The Staple Ingredients I Cannot Live Without
Almost every house has common staples like rice, bread or pasta, chicken or beef, eggs, etc. But what about your own staples? The ones you were raised with or raised your kids with, but aren’t really normal in other families?
I keep several foods/ingredients readily on hand, and they’re so important to me that they really might be a part of my personality. Check out some of these staples yourself and let me know if you can relate.
Canned Tomatoes: We only get garden-fresh tomatoes a few months out of the year, and I really don’t like buying tomatoes from the grocery store in the middle of the winter. They taste like they’re disappointed in me. But good canned tomatoes are good forever.
Canned tomatoes are picked at the peak of their freshness and preserved immediately. Because of that, if you stick with a good brand, you get top-notch flavor and nutrition. Personally, I only buy san marzano whole tomatoes. San marzano tomatoes are long, skinny, and have maximum flesh and minimum seeds. Perfect for… literally anything involving cooked tomatoes. Plus, getting whole tomatoes verifies quality. If you buy diced tomatoes, it’s possible (probable?) that at least some of the tomatoes in that can were diced instead of being left whole because they were of inferior quality, but it was easy to hide their flaws by dicing them before you bought them.
One last thing, if you’re buying san marzano tomatoes like me, be careful that they’re not merely “san marzano style" tomatoes.
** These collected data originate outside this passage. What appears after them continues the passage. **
/-- **S4₂ for arbitrary holomorphic carriers — square-root monodromy from ONE automorphy.**  Let `F, G : ℍ → ℂ` be holomorphic, `G ≢ 0`,
`C ≠ 0`, and suppose `F(τ)² = C·(t_s(τ)·V(w(τ)))²·G(τ)²` whenever `Im τ > B` and `w(τ) = c·u(τ) ∉ Λ` (`V = sigmaSqRoot D.L a e`,
`t_s = shortT D`).  If `γ ∈ Γ₀(N)` acts on `F` and `G` through the same non-vanishing factor (`F(γτ) = J_τ·F(τ)`, `G(γτ) = J_τ·G(τ)`,
`J_τ ≠ 0`, for every `τ`), then `V` is periodic under `c·{∞, γ∞}_f`.  Proof VERBATIM p2 g16's `sigmaSqRootMonodromy` (global square root
`A = κ₀B` on the connected half-plane, then the two linear relations at a generic `τ₁` and at `γτ₁`). [cite: Manin1972, Prop. 1.4 (shape)] -/
theorem sigmaSqRootMonodromy_of_automorphy
    (W : WeierstrassCurve ℚ) [W.IsElliptic] [W.IsGloballyMinimal] {N : ℕ} [NeZero N]
    (D : ModularParametrizationData W N) (a e : ℂ) (F G : ℍ → ℂ)
    (hFd : MDifferentiable 𝓘(ℂ) 𝓘(ℂ) F) (hGd : MDifferentiable 𝓘(ℂ) 𝓘(ℂ) G) (hG : ∃ τ : ℍ, G τ ≠ 0)
    (C : ℂ) (B : ℝ) (hC : C ≠ 0)
    (hhyp : ∀ τ : ℍ, B < τ.im → (D.c : ℂ) * eichlerIntegral D.f τ ∉ D.L.lattice →
      F τ ^ 2 = C * (shortT D τ * sigmaSqRoot D.L a e ((D.c : ℂ) * eichlerIntegral D.f τ)) ^ 2 * G τ ^ 2)
    (γ : Gamma0 N)
    (hJ : ∀ τ : ℍ, ∃ J : ℂ, J ≠ 0 ∧ F ((γ : SL(2, ℤ)) • τ) = J * F τ ∧ G ((γ : SL(2, ℤ)) • τ) = J * G τ) :
    ∀ w₀ : ℂ, sigmaSqRoot D.L a e (w₀ + (D.c : ℂ) * cuspSymbol D.f γ) = sigmaSqRoot D.L a e w₀ := by
  intro w₀
  by_cases hc0 : (D.c : ℂ) = 0
  · rw [hc0, zero_mul, add_zero]
  -- notation
  obtain ⟨c, hc⟩ : ∃ c : ℂ, c = (D.c : ℂ) := ⟨_, rfl⟩
  obtain ⟨f, hf⟩ : ∃ f : CuspForm (Gamma0 N) 2, f = D.f := ⟨_, rfl⟩
  obtain ⟨L, hL⟩ : ∃ L : PeriodPair, L = D.L := ⟨_, rfl⟩
  rw [← hc] at hc0
  rw [← hc, ← hf, ← hL] at hhyp ⊢
  have hμ : c * cuspSymbol f γ ∈ L.lattice := by
    rw [hc, hf, hL]; exact D.smul_periodLattice_le _ (cuspSymbol_mem_periodLattice D.f γ)
  obtain ⟨μ, hμdef⟩ : ∃ μ : ℂ, μ = c * cuspSymbol f γ := ⟨_, rfl⟩
  rw [← hμdef] at hμ ⊢
  obtain ⟨ρ, hρ0, hρ⟩ := sigmaSqRoot_add_of_mem_lattice L a e hμ
  rw [hρ]
  suffices hρ1 : ρ = 1 by rw [hρ1, one_mul]
  have hf0 : f ≠ 0 := by rw [hf]; exact D.isNewformOf.1.ne_zero
  -- entire `P₂ = ℘σ²`, `P₃ = ℘'σ³`
  obtain ⟨P₂, P₃, hP₂d, hP₃d, hP₂, hP₃⟩ := exists_entire_weierstrassP_sigma L
  have hσd : Differentiable ℂ L.weierstrassSigma := L.differentiable_weierstrassSigma_holds
  have hσne : ∀ w, w ∉ L.lattice → L.weierstrassSigma w ≠ 0 := fun w hw h ↦
    hw ((L.weierstrassSigma_eq_zero_iff_holds w).mp h)
  -- the holomorphic functions of the complex variable on `U = {im > 0}`
  obtain ⟨U, hUdef⟩ : ∃ U : Set ℂ, U = {z : ℂ | 0 < z.im} := ⟨_, rfl⟩
  have hUo : IsOpen U := by rw [hUdef]; exact isOpen_upperHalfPlaneSet
  have hconn : IsPreconnected U := by rw [hUdef]; exact convex_setOf_im_pos.isPreconnected
  obtain ⟨v, hvdef⟩ : ∃ v : ℂ → ℂ, v = fun z ↦ c * eichlerIntegral f (ofComplex z) := ⟨_, rfl⟩
  obtain ⟨Ac, hAdef⟩ : ∃ Ac : ℂ → ℂ, Ac = fun z ↦ F (ofComplex z) * (c * P₃ (v z)) := ⟨_, rfl⟩
  obtain ⟨Bc, hBdef⟩ : ∃ Bc : ℂ → ℂ, Bc = fun z ↦
      -2 * G (ofComplex z) * (P₂ (v z) * cexp (e * v z / 2) * L.weierstrassSigma (v z - a)) := ⟨_, rfl⟩
  have hv : DifferentiableOn ℂ v U := by
    rw [hvdef, hUdef]; exact (differentiableOn_eichlerIntegral_comp_ofComplex f).const_mul c
  have hFc : DifferentiableOn ℂ (F ∘ ofComplex) U := by
    rw [hUdef]; exact UpperHalfPlane.mdifferentiable_iff.mp hFd
  have hGc : DifferentiableOn ℂ (G ∘ ofComplex) U := by
    rw [hUdef]; exact UpperHalfPlane.mdifferentiable_iff.mp hGd
  have hAc : DifferentiableOn ℂ Ac U := by
    rw [hAdef]
    exact hFc.mul (((hP₃d.comp_differentiableOn hv)).const_mul c)
  have hBc : DifferentiableOn ℂ Bc U := by
    rw [hBdef]
    exact (hGc.const_mul (-2)).mul ((((hP₂d.comp_differentiableOn hv)).mul
      (((hv.const_mul e).div_const 2).cexp)).mul (hσd.comp_differentiableOn (hv.sub_const a)))
  -- base point `z₀ = (max B 0 + 1)·i`
  obtain ⟨y₀, hy₀⟩ : ∃ y₀ : ℝ, y₀ = max B 0 + 1 := ⟨_, rfl⟩
  have hy₀pos : 0 < y₀ := by rw [hy₀]; have := le_max_right B 0; linarith
  have hy₀B : B < y₀ := by rw [hy₀]; have := le_max_left B 0; linarith
  obtain ⟨z₀, hz₀def⟩ : ∃ z₀ : ℂ, z₀ = (y₀ : ℂ) * Complex.I := ⟨_, rfl⟩
  have hz₀im : z₀.im = y₀ := by rw [hz₀def]; simp
  have hz₀ : 0 < z₀.im := by rw [hz₀im]; exact hy₀pos
  have hz₀U : z₀ ∈ U := by rw [hUdef]; exact hz₀
  have hgen : ∀ α : ℂ, α ≠ 0 → ∀ β : ℂ, ∀ᶠ z in 𝓝[≠] z₀, α * eichlerIntegral f (ofComplex z) + β ∉ L.lattice :=
    fun α hα β ↦ eventually_eichlerIntegral_affine_notMem f hf0 L hz₀ hα β
  have hU' : ∀ᶠ z in 𝓝 z₀, 0 < z.im := isOpen_upperHalfPlaneSet.mem_nhds hz₀
  have hB' : ∀ᶠ z in 𝓝 z₀, B < z.im :=
    (isOpen_lt continuous_const Complex.continuous_im).mem_nhds (by simpa [hz₀im] using hy₀B)
  -- Step 3: the squared identity `Ac² = C·Bc²` on all of `U`
  have hsq : Set.EqOn (fun z ↦ Ac z ^ 2 - C * Bc z ^ 2) 0 U := by
    have han : AnalyticOnNhd ℂ (fun z ↦ Ac z ^ 2 - C * Bc z ^ 2) U :=
      ((hAc.pow 2).sub ((hBc.pow 2).const_mul C)).analyticOnNhd hUo
    apply han.eqOn_zero_of_preconnected_of_frequently_eq_zero hconn hz₀U
    have hev : ∀ᶠ z in 𝓝[≠] z₀, Ac z ^ 2 - C * Bc z ^ 2 = 0 := by
      filter_upwards [hgen c hc0 0, hgen (2 * c) (mul_ne_zero two_ne_zero hc0) 0,
        nhdsWithin_le_nhds hB', nhdsWithin_le_nhds hU'] with z hz1 hz2 hzB hzU
      have hτ : ofComplex z = ⟨z, hzU⟩ := ofComplex_apply_of_im_pos hzU
      obtain ⟨u, hudef⟩ : ∃ u : ℂ, u = c * eichlerIntegral f ⟨z, hzU⟩ := ⟨_, rfl⟩
      have hvz : v z = u := by rw [hvdef, hudef]; simp [hτ]
      have huΛ : u ∉ L.lattice := by rw [← hvz, hvdef]; simpa using hz1
      have h2u : 2 * u ∉ L.lattice := by rw [← hvz, hvdef]; simpa [mul_assoc] using hz2
      have hσu := hσne u huΛ
      have h℘'u : ℘'[L] u ≠ 0 := L.derivWeierstrassP_ne_zero huΛ h2u
      have hmain := hhyp ⟨z, hzU⟩ hzB (by rw [← hudef]; exact huΛ)
      rw [← hudef] at hmain
      simp only [shortT, shortX, shortY, sigmaSqRoot] at hmain
      rw [← hL, ← hc, ← hf, ← hudef] at hmain
      have hA : Ac z = F ⟨z, hzU⟩ * (c * (℘'[L] u * L.weierstrassSigma u ^ 3)) := by
        rw [hAdef]; simp only; rw [hτ, hvz, hP₃ u huΛ]
      have hB : Bc z = -2 * G ⟨z, hzU⟩ * (℘[L] u * L.weierstrassSigma u ^ 2 * cexp (e * u / 2) *
          L.weierstrassSigma (u - a)) := by
        rw [hBdef]; simp only; rw [hτ, hvz, hP₂ u huΛ]
      rw [hA, hB, mul_pow, hmain]
      field_simp
      ring
    exact hev.frequently
  -- Step 4: a global square root `Ac = κ₀·Bc` (holomorphic functions on the connected `U` form an integral domain)
  obtain ⟨κ, hκ⟩ := IsAlgClosed.exists_pow_nat_eq C (by norm_num : 0 < 2)
  have hID : ∀ {g h : ℂ → ℂ}, DifferentiableOn ℂ g U → DifferentiableOn ℂ h U →
      Set.EqOn (g * h) 0 U → Set.EqOn g 0 U ∨ Set.EqOn h 0 U := by
    intro g h hg hh hgh
    by_contra hnot
    push Not at hnot
    obtain ⟨hg0, hh0⟩ := hnot
    obtain ⟨z₁, hz₁U, hgz₁⟩ : ∃ z₁ ∈ U, g z₁ ≠ 0 := by
      by_contra h'
      push Not at h'
      exact hg0 (fun z hz ↦ by simpa using h' z hz)
    apply hh0
    apply (hh.analyticOnNhd hUo).eqOn_zero_of_preconnected_of_eventuallyEq_zero hconn hz₁U
    have hgc : ContinuousAt g z₁ := hg.continuousOn.continuousAt (hUo.mem_nhds hz₁U)
    filter_upwards [hgc.eventually_ne hgz₁, hUo.mem_nhds hz₁U] with z hz hzU
    have h0 := hgh hzU
    simp only [Pi.mul_apply, Pi.zero_apply, mul_eq_zero] at h0
    simpa using h0.resolve_left hz
  have hlin : ∃ κ₀ : ℂ, κ₀ ^ 2 = C ∧ Set.EqOn (fun z ↦ Ac z - κ₀ * Bc z) 0 U := by
    have hprod : Set.EqOn ((fun z ↦ Ac z - κ * Bc z) * (fun z ↦ Ac z + κ * Bc z)) 0 U := by
      intro z hz
      have h0 := hsq hz
      simp only [Pi.mul_apply, Pi.zero_apply] at h0 ⊢
      linear_combination h0 - Bc z ^ 2 * hκ
    have hd1 : DifferentiableOn ℂ (fun z ↦ Ac z - κ * Bc z) U := hAc.sub (hBc.const_mul κ)
    have hd2 : DifferentiableOn ℂ (fun z ↦ Ac z + κ * Bc z) U := hAc.add (hBc.const_mul κ)
    rcases hID hd1 hd2 hprod with h | h
    · exact ⟨κ, hκ, h⟩
    · refine ⟨-κ, by rw [neg_sq, hκ], fun z hz ↦ ?_⟩
      have h0 := h hz
      simp only [Pi.zero_apply] at h0 ⊢
      linear_combination h0
  obtain ⟨κ₀, hκ₀2, hlin⟩ := hlin
  have hκ₀ : κ₀ ≠ 0 := by rintro rfl; apply hC; rw [← hκ₀2]; norm_num
  -- Step 5: a generic point `τ₁` and its translate `γτ₁`
  obtain ⟨zP, hzP, hzP0⟩ := L.exists_weierstrassP_eq 0
  obtain ⟨z₁, hz₁v, hz₁a, hz₁p, hz₁m, hz₁G, hz₁U⟩ := ((hgen c hc0 0).and ((hgen c hc0 (-a)).and
    ((hgen c hc0 zP).and ((hgen c hc0 (-zP)).and ((eventually_ne_zero_of_mdifferentiable G hGd hG hz₀).and
      (nhdsWithin_le_nhds hU')))))).exists
  have hτ₁ : ofComplex z₁ = ⟨z₁, hz₁U⟩ := ofComplex_apply_of_im_pos hz₁U
  obtain ⟨τ₁, hτ₁def⟩ : ∃ τ₁ : ℍ, τ₁ = ⟨z₁, hz₁U⟩ := ⟨_, rfl⟩
  rw [← hτ₁def] at hτ₁
  have hz₁U' : (τ₁ : ℂ) ∈ U := by rw [hUdef, hτ₁def]; exact hz₁U
  obtain ⟨u, hudef⟩ : ∃ u : ℂ, u = c * eichlerIntegral f τ₁ := ⟨_, rfl⟩
  have hvz₁ : v (τ₁ : ℂ) = u := by rw [hvdef, hudef]; simp [ofComplex_apply]
  have huΛ : u ∉ L.lattice := by rw [hudef, ← hτ₁]; simpa using hz₁v
  have hua : u - a ∉ L.lattice := by rw [hudef, ← hτ₁, sub_eq_add_neg]; exact hz₁a
  have h℘u : ℘[L] u ≠ 0 := by
    intro h0
    rw [← hzP0] at h0
    rcases (L.weierstrassP_eq_weierstrassP_iff huΛ hzP).mp h0 with h | h
    · exact hz₁p (by rw [hτ₁, ← hudef]; exact h)
    · exact hz₁m (by rw [hτ₁, ← hudef, ← sub_eq_add_neg]; exact h)
  have hGτ₁ : G τ₁ ≠ 0 := by rw [← hτ₁]; exact hz₁G
  -- the translate
  obtain ⟨τ₂, hτ₂def⟩ : ∃ τ₂ : ℍ, τ₂ = (γ : SL(2, ℤ)) • τ₁ := ⟨_, rfl⟩
  have hz₂U : (τ₂ : ℂ) ∈ U := by rw [hUdef]; exact τ₂.im_pos
  have hE₂ : eichlerIntegral f τ₂ = eichlerIntegral f τ₁ + cuspSymbol f γ := by
    have := eichlerIntegral_smul_sub_holds f γ τ₁
    rw [← hτ₂def] at this
    linear_combination this
  have hvz₂ : v (τ₂ : ℂ) = u + μ := by
    rw [hvdef, hudef, hμdef]; simp [ofComplex_apply, hE₂, mul_add]
  have huμ : u + μ ∉ L.lattice := fun h ↦ huΛ (by simpa using sub_mem h hμ)
  have huμa : u + μ - a ∉ L.lattice := fun h ↦ hua (by
    have := sub_mem h hμ; rwa [show u + μ - a - μ = u - a by ring] at this)
  obtain ⟨J, hJ0, hF₂, hG₂⟩ := hJ τ₁
  rw [← hτ₂def] at hF₂ hG₂
  obtain ⟨J, hFJ, hGJ, hJ⟩ : ∃ J : ℂ, F τ₂ = J * F τ₁ ∧ G τ₂ = J * G τ₁ ∧ J ≠ 0 := ⟨J, hF₂, hG₂, hJ0⟩
  have h℘μ : ℘[L] (u + μ) = ℘[L] u := L.weierstrassP_add_coe u ⟨μ, hμ⟩
  have h℘'μ : ℘'[L] (u + μ) = ℘'[L] u := L.derivWeierstrassP_add_coe u ⟨μ, hμ⟩
  -- the two linear relations
  have hr₁ := hlin hz₁U'
  have hr₂ := hlin hz₂U
  simp only [Pi.zero_apply] at hr₁ hr₂
  rw [hAdef, hBdef] at hr₁ hr₂
  simp only at hr₁ hr₂
  rw [ofComplex_apply, hvz₁, hP₃ u huΛ, hP₂ u huΛ] at hr₁
  rw [ofComplex_apply, hvz₂, hP₃ _ huμ, hP₂ _ huμ, h℘μ, h℘'μ, hFJ, hGJ] at hr₂
  have hs₁ := hσne u huΛ
  have hs₂ := hσne _ huμ
  have hK : 2 * κ₀ * G τ₁ * ℘[L] u ≠ 0 :=
    mul_ne_zero (mul_ne_zero (mul_ne_zero two_ne_zero hκ₀) hGτ₁) h℘u
  have e₁ : F τ₁ * c * ℘'[L] u * L.weierstrassSigma u +
      2 * κ₀ * G τ₁ * ℘[L] u * (cexp (e * u / 2) * L.weierstrassSigma (u - a)) = 0 := by
    have h : L.weierstrassSigma u ^ 2 * (F τ₁ * c * ℘'[L] u * L.weierstrassSigma u +
        2 * κ₀ * G τ₁ * ℘[L] u * (cexp (e * u / 2) * L.weierstrassSigma (u - a))) = 0 := by
      linear_combination hr₁
    exact (mul_eq_zero.mp h).resolve_left (pow_ne_zero _ hs₁)
  have e₂ : F τ₁ * c * ℘'[L] u * L.weierstrassSigma (u + μ) +
      2 * κ₀ * G τ₁ * ℘[L] u * (cexp (e * (u + μ) / 2) * L.weierstrassSigma (u + μ - a)) = 0 := by
    have h : J * L.weierstrassSigma (u + μ) ^ 2 * (F τ₁ * c * ℘'[L] u * L.weierstrassSigma (u + μ) +
        2 * κ₀ * G τ₁ * ℘[L] u * (cexp (e * (u + μ) / 2) * L.weierstrassSigma (u + μ - a))) = 0 := by
      linear_combination hr₂
    exact (mul_eq_zero.mp h).resolve_left (mul_ne_zero hJ (pow_ne_zero _ hs₂))
  have key : cexp (e * (u + μ) / 2) * L.weierstrassSigma (u + μ - a) * L.weierstrassSigma u =
      cexp (e * u / 2) * L.weierstrassSigma (u - a) * L.weierstrassSigma (u + μ) := by
    have h : 2 * κ₀ * G τ₁ * ℘[L] u *
        (cexp (e * (u + μ) / 2) * L.weierstrassSigma (u + μ - a) * L.weierstrassSigma u -
          cexp (e * u / 2) * L.weierstrassSigma (u - a) * L.weierstrassSigma (u + μ)) = 0 := by
      linear_combination L.weierstrassSigma u * e₂ - L.weierstrassSigma (u + μ) * e₁
    exact sub_eq_zero.mp ((mul_eq_zero.mp h).resolve_left hK)
  have hWu : sigmaSqRoot L a e u ≠ 0 := by
    unfold sigmaSqRoot
    exact div_ne_zero (mul_ne_zero (Complex.exp_ne_zero _) (hσne _ hua)) hs₁
  have hWeq : sigmaSqRoot L a e (u + μ) = sigmaSqRoot L a e u := by
    unfold sigmaSqRoot
    rw [div_eq_div_iff hs₂ hs₁]
    exact key
  rw [hρ u] at hWeq
  exact mul_right_cancel₀ hWu (by rw [hWeq, one_mul])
There’s a big difference, and you can’t just replace the real thing with a cheap counterfeit.
Vinegars and Citrus: At all times, I have apple cider vinegar, red wine vinegar, and white wine vinegar as well as a regularly cycling stock of fresh lemons whenever they’re in season (which means yes, in cold months, I just default to my vinegars until lemons are back at their peak. Again, I don’t like buying out of season).
Why all the vinegar? First off, acid is likely the most overlooked component of any good meal. I’ve learned by now how to incorporate acidic ingredients liberally into my cooking, and now that my eyes have been opened, I can never go back. If you ever find me experimenting in the kitchen, it will almost always be with one of my three main vinegars near at hand, carefully selected to complement the dish in mind.
Pickled Onions: Speaking of vinegar, how could I ever forget my pickled onions? My article about pickled onions is one of the first I ever wrote for Cook’n, and for good reason. A chef can let out a ton of personality with their pickled onions—some like them super thin and extra sweet while others want them cut super thick and with extra-sharp vinegar. I like them somewhere in the middle and seasoned with a bay leaf.
Fermented Hot Sauce: Another article I wrote sometime back, there is nothing quite as delicious as healthy fermented food that you made yourself. And of all my fermented foods, my favorite is my hot sauce.
Garnishing Sauces: Whether it be my patent-pending everything sauce or one of the many styles of barbecue sauce that I love to make, you will always find one or two homemade sauces on my fridge door. It was totally by accident, but we’re at the point by now that my sauces are always my daughter’s favorite part of the meal. With that being said, I never plan my meal around a sauce. I simply make what an occasion demands, and often that occasion also calls for a sauce that very naturally goes with the dishes I come up with.
Anchovies: There are few things more pleasurable than secretly feeding someone anchovies and watching their face melt as they gush over how delicious the food is. From salad dressings, to pizza sauces, to soups and more, I regularly find myself mincing up anchovies and adding them to my food. I don’t use them every day—or even every week—but they have become a constant enough companion that I always make sure to have some on hand. I feel like we owe anchovies a big apology. There’s a reason certain regions of Italy love them.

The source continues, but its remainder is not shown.